Only a few economic historians are likely to notice that June 17 marks the 75th anniversary of the signing of the Hawley-Smoot tariff bill, and even economic historians are unlikely to be nostalgic about that disastrous legislation.
Why not leave the bad news of the past in the past? After all, we have our own problems today.
Unfortunately, the same kind of thinking that led to the Hawley-Smoot tariffs is still alive and well -- and in full youthful vigor -- in the media and in politics today.
At the heart of past and present arguments for restricting imports that compete with American-made products is the notion that these imports will cost Americans their jobs. That fear was even more understandable back in 1930, when the Great Depression was getting under way and unemployment was at 9 percent.
The Hawley-Smoot bill raised American tariffs to record high levels, in an attempt to protect existing jobs and in hopes of helping the unemployed find work producing things that the United States had previously been importing from other countries. Many businesses were in favor of the new tariffs, hoping to retain or expand their markets, and farmers were especially big supporters of the Hawley-Smoot tariffs.
Who was opposed?
Most of the leading economists in the country were opposed. A front-page headline in the New York Times of May 5, 1930 read: "1,028 Economists Ask Hoover to Veto Pending Tariff Bill." Those signing this public appeal against the new tariffs included many of the top economists of the day -- 25 professors of economics at Harvard, 26 at the University of Chicago, and 28 at Columbia.

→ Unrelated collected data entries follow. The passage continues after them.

/-!
# Route `UnitScaleTilt`, crux K1 child «MinimiserStabilityRegPr» (stmt-QuantumFields-19200), stub `stub_existenceMinimalOrbit` (EX), route (α), node (AVG-SYM) —
# FILE 2 `inputs_CmapSym`: **THE THREE `Inputs` LETTERS OF CHART-47-T³-sym ((44)^sym, (72)^sym, analyticity) FOR THE SYMMETRIC REMAINDER `CmapSym(U₀)` AT A
# PRINTED-REGULAR BACKGROUND, FROM (AN) + (BD) BY THE SCHWARZ REDUCTION** — `B11Prop3Model.Inputs (CmapSym F n K h U₀) H (40M₀∕R²) (40M₀∕R²) B₀ (R∕4)` with the
# radius `R = L^{−(K−n)}∕(10⁶L²)` and the oscillation `M₀ = 1200L(3·10⁻⁶L⁻² + 18ε₀)`, hence `C₂ = 40M₀∕R²` k-UNIFORM IN PRINT's VARIABLE `A′` (`A = ηA′`, `L^{K−n}η = 1`)

Cell `ym3-torus`, width seat `ym-ust-20520-w4` (gen 2; OWNER ym3-torus-plan g25 03:08:07Z «★w4-20520 g2 holds FILE 2 (after (AN))», W-SEAT MAP 3 «M13 (AN)+FILE 2 stays
★w4-20520 g2»).  YM₃ on T³ is a ladder rung (R3), NOT the Clay problem; nothing here is a claim about the stub, the crux, d = 4 or the mass gap.
`--supports stmt-QuantumFields-19200 --as helper`; count-neutral.

THE PRINT.  [Balaban1985Variational] (44) p. 285 *«The Proposition 4 of [4] implies … |C_j(L^jηA)| ≤ C₂(L^jη)²|A|²»*, (47)–(49) p. 285, (72) p. 289; print's chart variable is
`A′` with `U′ = exp(iηA′)`, `η = L^{−k}` (p. 285): the exponent `A = ηA′` of ★w1-19200 g2's `logChartSym` is `η`-SMALL, so a radius `R ∝ L^{−(K−n)}` in `A` is a
radius `∝ 1` in `A′`, and `C₂ = 40M₀∕R²` in `A` is `40M₀·(RL^{K−n})⁻² = 40M₀·10¹²L⁴` in `A′` — independent of the height.

WHAT THIS FILE PROVES (sorry-free; no definition; composition BY NAME).
* §1 letters: `expUnit_eq_expCfg` (`e^{A(b)} = e^{iη·((iη)⁻¹A(b))}` as units of `M₂(ℂ)`), `perturbedField_eq`, `logChartSym_apply_emlIterU` (★w1's `logChartSym` read
  through the bridge `Prop7SymAvgGL.descendToGL_eq_fieldShift_emlIterU` as `mlog` of the relative iterate of `Prop7SymAvgRelativeBound`).
* §2 the budget once more at the T³ letters (`budget_T3`: `6400ℓ²Lᵏs₀ ≤ 1` and `120ℓLᵏs₀ ≤ 600L(3r + 18ε₀)` from `RegPr`'s window, `10⁷L³ε₀ ≤ 1`, `10⁶L²r ≤ 1`).
* §3 ★★**`inputs_CmapSym`** — for a member `(F, n, K)`, `n ≤ K`, `U₀` with `RegPr F n K ε₀ U₀`, `10⁷L³ε₀ ≤ 1`, any linear `H` with `‖HX‖ ≤ B₀‖X‖`:
  `B11Prop3Model.Inputs (CmapSym F n K h U₀) H (40M₀∕R²) (40M₀∕R²) B₀ (R∕4)` at `R := L^{−(K−n)}∕(10⁶L²)`, `M₀ := 1200L(3∕(10⁶L²) + 18ε₀)` — from
  `Prop7AnalyticRemainderInputs.inputs_linRemainder_of_analyticOnNhd_of_bound` (★w2-20520 g2, p599231) at `Q := logChartSym F n K h U₀` with (AN)
  `Prop7SymAvgRelativeBound.analyticAt_relIter_of_plaqSmall` (the `AnalyticAt` currency — Mathlib's «differentiable ⇒ analytic» exists only for ONE complex
  variable, `DifferentiableOn.analyticOnNhd {f : ℂ → E}` — ∘ the linear map `A ↦ (iη)⁻¹A`, then `MatrixLog.analyticAt_mlog`, `analyticAt_pi_iff`) and (BD)
  `norm_relIter_sub_one_le_of_plaqSmall` (`M₀` by `MatrixLog.norm_mlog_le_two_mul`), rewritten by ★w1-19200 g2's `Prop7SymAvgGL.CmapSym_eq_linRemainder` (p600171).
  With `Prop7SymAvgGL.chart47sym_of_inputs` (p599598) this closes CHART-47-T³-sym modulo the `H` slot ((AVG-SYM-46), ★w3-20520 g2) and print's smallness row.
HONEST SCOPE.  Constants crude (`C₂ = C₃`, Schwarz); nothing of [Balaban1985Averaging] is re-proved; the `H`∕`B₀` letter and the contraction window are the consumer's.

References: T. Bałaban, CMP **102** (1985) 277–309 [Balaban1985Variational] ((44)–(49) p.285, (72) p.289); CMP **98** (1985) 17–51 [Balaban1985Averaging]
(Prop. 4 (134)–(135) p.38); CMP **109** (1987) 249–301 [Balaban1987RG1] ((0.4)–(0.11) p.253).
-/

noncomputable section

But, to a politician, what do 1,028 votes matter in a country the size of the United States? Rep. Hawley and Sen. Smoot both ignored them, as did President Herbert Hoover, who signed the legislation into law the next month.
The economic reasons for not restricting international trade then were the same as they are today. The only difference is that what happened then gives us a free home demonstration of what can be expected to happen if we go that route again.
The economists' appeal spelled it out: "The proponents of higher tariffs claim that the increase in rates will give work to the idle. This is not true. We cannot increase employment by restricting trade."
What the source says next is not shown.